Tuesday, February 09, 2010

You don't believe that BS, do you?

It's a snow day today for us - snow, then rain, then freezing rain, then "mixed" then more snow...so I have some time on my hands to blog about something that has been bothering me. Recently it has been much hyped in the news that unemployment supposedly went down - to 9.whatever percent. That is complete and total bull malarky.

Business Insider: The Money Game
TrimTabs: Here's Why The Real Jobs Loss Number Was 5x Worse Than What The BLS Reported
Joe Weisenthal
Feb. 5, 2010, 4:01 PM

TrimTabs employment analysis, which uses real-time daily income tax deposits from all U.S. taxpayers to compute employment growth, estimated that the U.S. economy shed 104,000 jobs in January. Meanwhile, the Bureau of Labor Statistics (BLS) reported the U.S. economy lost 20,000 jobs. We believe the BLS has underestimated January’s results due to problems inherent in their survey techniques.
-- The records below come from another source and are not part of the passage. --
import Mathlib
import HarnessLib
import Summits.Ventures.LatticeQCDFlow.Exactness.NCMCGeneralSpaceDoeblinPowerCLT
import Summits.Ventures.LatticeQCDFlow.Exactness.NCMCGeneralSpaceGammaMethodStudentizedCLT
import Summits.Ventures.LatticeQCDFlow.Exactness.NCMCGeneralSpaceReplicaVectorCLT

/-!
# The replica VECTOR is asymptotically a product Gaussian, so the between-replica spread `n Σ_r (ȳ_r − ȳ̄)²` has the non-degenerate limit law `Σ_r (Z_r − Z̄)²`, `Z ~ N(0, σ²_f)^{⊗R}` — at fixed `R` the replica-jackknife error bar does NOT converge to a constant

HONEST FRAMING: exact (Metropolis-corrected) sampling algorithms for lattice gauge theory;
figures of merit are autocorrelation/cost numbers at stated couplings and volumes; no
continuum-physics claim.

Venture `LatticeQCDFlow` (cell pub-lqcd), topic `Exactness`; FANOUT row 13 (`eng-snf`, GEN-23).
NEW WORK of the cell (against Mathlib's characteristic functions on the Euclidean space
`PiLp 2 (ι → ℝ)`, `MeasureTheory.charFun_pi`, and Lévy's continuity theorem; the second Gaussian moment is
imported from `Literature/Probability/Distributions/GaussianWidthStatDist`; the per-replica CLT is GEN-19's
`tendstoInDistribution_timeAverage_of_nHit` with GEN-20's `cltVariance_eq_autocov`, so this file does not
depend on the pooled-CLT file), not a published result;
no definition is introduced; nothing is cited as a fact (the delete-one-replica jackknife / "many short
chains" error bar and its `χ²_{R−1}` / Student-`t_{R−1}` calibration — e.g. Gelman–Rubin 1992 — are
NAMED ONLY).  WHY (row 13): `latflow-snf`'s `estimators.free_energy` reports, along correlated starts,
a JACKKNIFE over `≥ 10` replicas / blocks (`snf/estimators.py`, `jackknife(stat, n, blocks)`), i.e. an
error bar built from the SPREAD of the `R` replica estimates, not from a Γ-method window.  GEN-23's
pooled Γ-method files show the windowed bar is consistent; THIS file types what the spread-based bar
does at FIXED `R`: the vector of normalised replica means `(√n (ȳ_{r,n} − πf))_r` converges JOINTLY to
the product Gaussian `N(0, σ²_f)^{⊗R}` (independent factors each obeying GEN-19's CLT; joint
characteristic function = product, `charFun_pi`), hence by the continuous mapping theorem the
between-replica sum of squares `n Σ_r (ȳ_{r,n} − ȳ̄_n)²` converges in distribution to `Σ_r (Z_r − Z̄)²`
and the squared replica standard error `ŝe²_n = Σ_r (ȳ_r − ȳ̄)²/(R(R−1))` (= the delete-one jackknife
variance of the pooled mean) satisfies `n ŝe²_n ⇒ Σ_r (Z_r − Z̄)²/(R(R−1))` — a RANDOM limit (the
`σ²_f χ²_{R−1}/(R(R−1))` law, not named as such here), whereas the pooled Γ-method statistic divided by
`R` converges to the CONSTANT `σ²_f/R`.

## Content (the generic half — joint limit of independent coordinates in `EuclideanSpace ℝ ι`, moments of
`Σ_r (Z_r − Z̄)²` under the product Gaussian — is `NCMCGeneralSpaceReplicaVectorCLT`)

* **`tendstoInDistribution_replicaVector_of_nHit`** — chain replicas from ANY starts:
  `((√n)⁻¹ Σ_{t<n} (f(x^r_t) − πf))_r ⇒ N(0, σ²_f)^{⊗R}`.
* **`tendstoInDistribution_betweenReplicaSS_of_nHit`** — `n Σ_r (ȳ_{r,n} − ȳ̄_n)² ⇒ Σ_r (Z_r − Z̄)²`;
  **`tendstoInDistribution_replicaSpreadVar_of_nHit`** — `n · Σ_r (ȳ_r − ȳ̄)²/(R(R−1)) ⇒ Σ_r (Z_r − Z̄)²/(R(R−1))`.

NOT CLAIMED: the identification of the limit with `σ² χ²_{R−1}` or of the studentized ratio with
Student's `t_{R−1}` (the studentised statistic's limit law as a pushforward is
`NCMCGeneralSpaceReplicaTStatisticChains`); `R → ∞` asymptotics; anything numerical.
-/

namespace Summit.Ventures.LatticeQCDFlow.Exactness.GeneralNCMC

open MeasureTheory ProbabilityTheory Set Filter Finset Complex WithLp
open scoped ENNReal NNReal Topology RealInnerProductSpace

/-! ## §3 Replica chains: the joint limit and the between-replica spread -/

section Chains

variable {S : Type*} [MeasurableSpace S]
  {κ : Kernel S S} [IsMarkovKernel κ] {π : Measure S} [IsProbabilityMeasure π]
  {ν : Measure S} [IsProbabilityMeasure ν] {ε : ℝ≥0∞} {m : ℕ}
  {ι : Type*} [Fintype ι] [Nonempty ι]

omit [Nonempty ι] in
/-- **THE REPLICA VECTOR IS ASYMPTOTICALLY A PRODUCT GAUSSIAN, EVERY FAMILY OF STARTS.**  `κ` Markov,
`π` invariant, `(nHit κ m)(z, ·) ≥ ε ν` (`ε ≠ 0`, `0 < m`), `|f| ≤ C`; independent replicas from ANY
laws `μ r`.  Then `((√n)⁻¹ Σ_{t<n} (f(x^r_t) − πf))_r ⇒ N(0, σ²_f)^{⊗R}` in `EuclideanSpace ℝ ι`. -/
theorem tendstoInDistribution_replicaVector_of_nHit (hπ : Kernel.Invariant κ π) (hε : ε ≠ 0)
    (hmin : ∀ z, ε • ν ≤ nHit κ m z) (hm : 0 < m)
    {f : S → ℝ} (hf : Measurable f) {C : ℝ} (hC : ∀ x, |f x| ≤ C)
    (μ : ι → Measure S) [∀ r, IsProbabilityMeasure (μ r)]
    [∀ r, IsProbabilityMeasure (Kernel.trajMeasure (X := fun _ : ℕ => S) (μ r)
        (fun n : ℕ => κ.comap (fun hh : (i : ↥(Finset.Iic n)) → S => hh ⟨n, Finset.mem_Iic.2 le_rfl⟩)
          (measurable_pi_apply _)))] :
    TendstoInDistribution (fun (n : ℕ) (x : ι → ℕ → S) =>
        toLp 2 (fun r => (Real.sqrt n)⁻¹ * ∑ t ∈ range n, (f (x r t) - ∫ z, f z ∂π)))
      atTop (toLp 2) (fun _ => Measure.pi fun r => Kernel.trajMeasure (X := fun _ : ℕ => S) (μ r)
        (fun n : ℕ => κ.comap (fun hh : (i : ↥(Finset.Iic n)) → S => hh ⟨n, Finset.mem_Iic.2 le_rfl⟩)
          (measurable_pi_apply _)))
      (Measure.pi fun _ : ι => gaussianReal 0 (Real.toNNReal
        (Scoring.autocov κ π (fun y => f y - ∫ z, f z ∂π) 0
          + 2 * ∑' t, Scoring.autocov κ π (fun y => f y - ∫ z, f z ∂π) (t + 1)))) := by
  have hX : ∀ (_r : ι) (n : ℕ), Measurable fun x : ℕ → S =>
      (Real.sqrt n)⁻¹ * ∑ t ∈ range n, (f (x t) - ∫ z, f z ∂π) := fun _ n =>
    measurable_const.mul (Finset.measurable_sum _ fun t _ =>
      ((hf.comp (measurable_pi_apply t)).sub measurable_const))
  exact tendstoInDistribution_pi_toLp
    (P := fun r => Kernel.trajMeasure (X := fun _ : ℕ => S) (μ r)
      (fun n : ℕ => κ.comap (fun hh : (i : ↥(Finset.Iic n)) → S => hh ⟨n, Finset.mem_Iic.2 le_rfl⟩)
        (measurable_pi_apply _)))
    (X := fun (_r : ι) (n : ℕ) (x : ℕ → S) => (Real.sqrt n)⁻¹ * ∑ t ∈ range n, (f (x t) - ∫ z, f z ∂π))
    hX (fun r => by
      -- one replica: GEN-19's CLT from the start `μ r`, variance in `Scoring.autocov` form, limit `id`
      have h := tendstoInDistribution_timeAverage_of_nHit hπ hε hmin hm hf hC (μ r)
        (P' := gaussianReal 0 (Real.toNNReal ((∫ y, (f y - ∫ z, f z ∂π) ^ 2 ∂π)
          + 2 * ∑' k, ∫ y, (f y - ∫ z, f z ∂π)
            * (Scoring.kop κ)^[k + 1] (fun y => f y - ∫ z, f z ∂π) y ∂π))) (Y := id) HasLaw.id
      rw [cltVariance_eq_autocov κ π f] at h
      exact h)

/-- **THE BETWEEN-REPLICA SUM OF SQUARES HAS THE LIMIT LAW `Σ_r (Z_r − Z̄)²`, `Z ~ N(0, σ²_f)^{⊗R}`**:
with `ȳ_{r,n} = (Σ_{t<n} f(x^r_t))/n` and `ȳ̄_n = (Σ_r ȳ_{r,n})/R`,
`n Σ_r (ȳ_{r,n} − ȳ̄_n)² ⇒ Σ_r (Z_r − Z̄)²` under the replica law, every family of starts. -/
theorem tendstoInDistribution_betweenReplicaSS_of_nHit (hπ : Kernel.Invariant κ π) (hε : ε ≠ 0)
    (hmin : ∀ z, ε • ν ≤ nHit κ m z) (hm : 0 < m)
    {f : S → ℝ} (hf : Measurable f) {C : ℝ} (hC : ∀ x, |f x| ≤ C)
    (μ : ι → Measure S) [∀ r, IsProbabilityMeasure (μ r)]
    [∀ r, IsProbabilityMeasure (Kernel.trajMeasure (X := fun _ : ℕ => S) (μ r)
        (fun n : ℕ => κ.comap (fun hh : (i : ↥(Finset.Iic n)) → S => hh ⟨n, Finset.mem_Iic.2 le_rfl⟩)
          (measurable_pi_apply _)))] :
    TendstoInDistribution (fun (n : ℕ) (x : ι → ℕ → S) =>
        (n : ℝ) * ∑ r, ((∑ t ∈ range n, f (x r t)) / n
          - (∑ r', (∑ t ∈ range n, f (x r' t)) / n) / Fintype.card ι) ^ 2)
      atTop (fun z : ι → ℝ => ∑ r, (z r - (∑ r', z r') / Fintype.card ι) ^ 2)
      (fun _ => Measure.pi fun r => Kernel.trajMeasure (X := fun _ : ℕ => S) (μ r)
        (fun n : ℕ => κ.comap (fun hh : (i : ↥(Finset.Iic n)) → S => hh ⟨n, Finset.mem_Iic.2 le_rfl⟩)
          (measurable_pi_apply _)))
      (Measure.pi fun _ : ι => gaussianReal 0 (Real.toNNReal
        (Scoring.autocov κ π (fun y => f y - ∫ z, f z ∂π) 0
          + 2 * ∑' t, Scoring.autocov κ π (fun y => f y - ∫ z, f z ∂π) (t + 1)))) := by
  have h := (tendstoInDistribution_replicaVector_of_nHit hπ hε hmin hm hf hC μ).continuous_comp
    continuous_sumSqDev
  have hR : (Fintype.card ι : ℝ) ≠ 0 := by exact_mod_cast (Fintype.card_ne_zero : Fintype.card ι ≠ 0)
  refine h.congr (fun n => Eventually.of_forall fun x => ?_) (Eventually.of_forall fun z => ?_)
  · -- `Σ_r (V_r − V̄)² = n Σ_r (ȳ_r − ȳ̄)²` with `V_r = (√n)⁻¹ Σ_t (f − πf) = √n (ȳ_r − πf)`
    simp only [Function.comp_apply]
    have hV : ∀ r, (Real.sqrt n)⁻¹ * ∑ t ∈ range n, (f (x r t) - ∫ z, f z ∂π)
        = Real.sqrt n * ((∑ t ∈ range n, f (x r t)) / n - ∫ z, f z ∂π) := fun r =>
      (sqrt_mul_mean_sub_eq (fun t => f (x r t)) _ n).symm
    simp_rw [hV]
    have hsqn : Real.sqrt n * Real.sqrt n = n := Real.mul_self_sqrt (Nat.cast_nonneg n)
    have hmean : (∑ r', Real.sqrt n * ((∑ t ∈ range n, f (x r' t)) / n - ∫ z, f z ∂π)) / Fintype.card ι
        = Real.sqrt n * ((∑ r', (∑ t ∈ range n, f (x r' t)) / n) / Fintype.card ι - ∫ z, f z ∂π) := by
      rw [← Finset.mul_sum, Finset.sum_sub_distrib, Finset.sum_const, Finset.card_univ, nsmul_eq_mul]
      field_simp
    rw [hmean, Finset.mul_sum]
    refine Finset.sum_congr rfl fun r _ => ?_
    rw [← mul_sub, mul_pow, sq, hsqn]
    ring
  · simp only [Function.comp_apply]

/-- **THE SQUARED REPLICA STANDARD ERROR (DELETE-ONE JACKKNIFE VARIANCE OF THE POOLED MEAN) HAS A
RANDOM LIMIT AT FIXED `R`**: `n · Σ_r (ȳ_{r,n} − ȳ̄_n)²/(R(R − 1)) ⇒ Σ_r (Z_r − Z̄)²/(R(R − 1))`,
`Z ~ N(0, σ²_f)^{⊗R}`, under the replica law, every family of starts. -/
theorem tendstoInDistribution_replicaSpreadVar_of_nHit (hπ : Kernel.Invariant κ π) (hε : ε ≠ 0)
    (hmin : ∀ z, ε • ν ≤ nHit κ m z) (hm : 0 < m)
    {f : S → ℝ} (hf : Measurable f) {C : ℝ} (hC : ∀ x, |f x| ≤ C)
    (μ : ι → Measure S) [∀ r, IsProbabilityMeasure (μ r)]
    [∀ r, IsProbabilityMeasure (Kernel.trajMeasure (X := fun _ : ℕ => S) (μ r)
        (fun n : ℕ => κ.comap (fun hh : (i : ↥(Finset.Iic n)) → S => hh ⟨n, Finset.mem_Iic.2 le_rfl⟩)
          (measurable_pi_apply _)))] :
    TendstoInDistribution (fun (n : ℕ) (x : ι → ℕ → S) =>
        (n : ℝ) * ((∑ r, ((∑ t ∈ range n, f (x r t)) / n
          - (∑ r', (∑ t ∈ range n, f (x r' t)) / n) / Fintype.card ι) ^ 2)
            / ((Fintype.card ι : ℝ) * (Fintype.card ι - 1))))
      atTop (fun z : ι → ℝ => (∑ r, (z r - (∑ r', z r') / Fintype.card ι) ^ 2)
        / ((Fintype.card ι : ℝ) * (Fintype.card ι - 1)))
      (fun _ => Measure.pi fun r => Kernel.trajMeasure (X := fun _ : ℕ => S) (μ r)
        (fun n : ℕ => κ.comap (fun hh : (i : ↥(Finset.Iic n)) → S => hh ⟨n, Finset.mem_Iic.2 le_rfl⟩)
          (measurable_pi_apply _)))
      (Measure.pi fun _ : ι => gaussianReal 0 (Real.toNNReal
        (Scoring.autocov κ π (fun y => f y - ∫ z, f z ∂π) 0
          + 2 * ∑' t, Scoring.autocov κ π (fun y => f y - ∫ z, f z ∂π) (t + 1)))) := by
  have h := (tendstoInDistribution_betweenReplicaSS_of_nHit hπ hε hmin hm hf hC μ).continuous_comp
    (g := fun v : ℝ => v / ((Fintype.card ι : ℝ) * (Fintype.card ι - 1))) (by fun_prop)
  refine h.congr (fun n => Eventually.of_forall fun x => ?_) (Eventually.of_forall fun z => ?_)
  · simp only [Function.comp_apply]
    ring
  · simp only [Function.comp_apply]

end Chains

end Summit.Ventures.LatticeQCDFlow.Exactness.GeneralNCMC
In addition to their regular report, the BLS published benchmark revisions to their employment estimates derived from an actual payroll count for March 2009. As a result, job losses from April 2008 through March 2009 were revised up a whopping 930,000, or 23% from their earlier revisions. In addition, the BLS revised their job loss estimates for 2009 up 617,000, or 14.8%.

While the BLS originally reported job losses of 4.2 million in 2009, TrimTabs reported 5.3 million, a difference of more than a million lost jobs. We consistently reported that based on real-time tax data, job losses were much higher than the BLS was reporting. This past January, the BLS revised their job loss estimate to 4.8 million, an increase of almost 600,000 lost jobs. The new total brought the BLS’ revised estimates much closer to TrimTabs’ original estimate based on real-time tax data.

Since July 2009, TrimTabs estimates and the BLS estimates have diverged again. While the tax data points to a weak job market, the BLS estimates point to a steadily improving job market. We believe the job market is much worse than the BLS is reporting and that in January 2011, when the BLS revises their estimates for 2010, their April 2009 through December 2009 results will move much closer to TrimTabs’ results.

The BLS has seriously underreported job losses for the past two years due to their flawed methodology...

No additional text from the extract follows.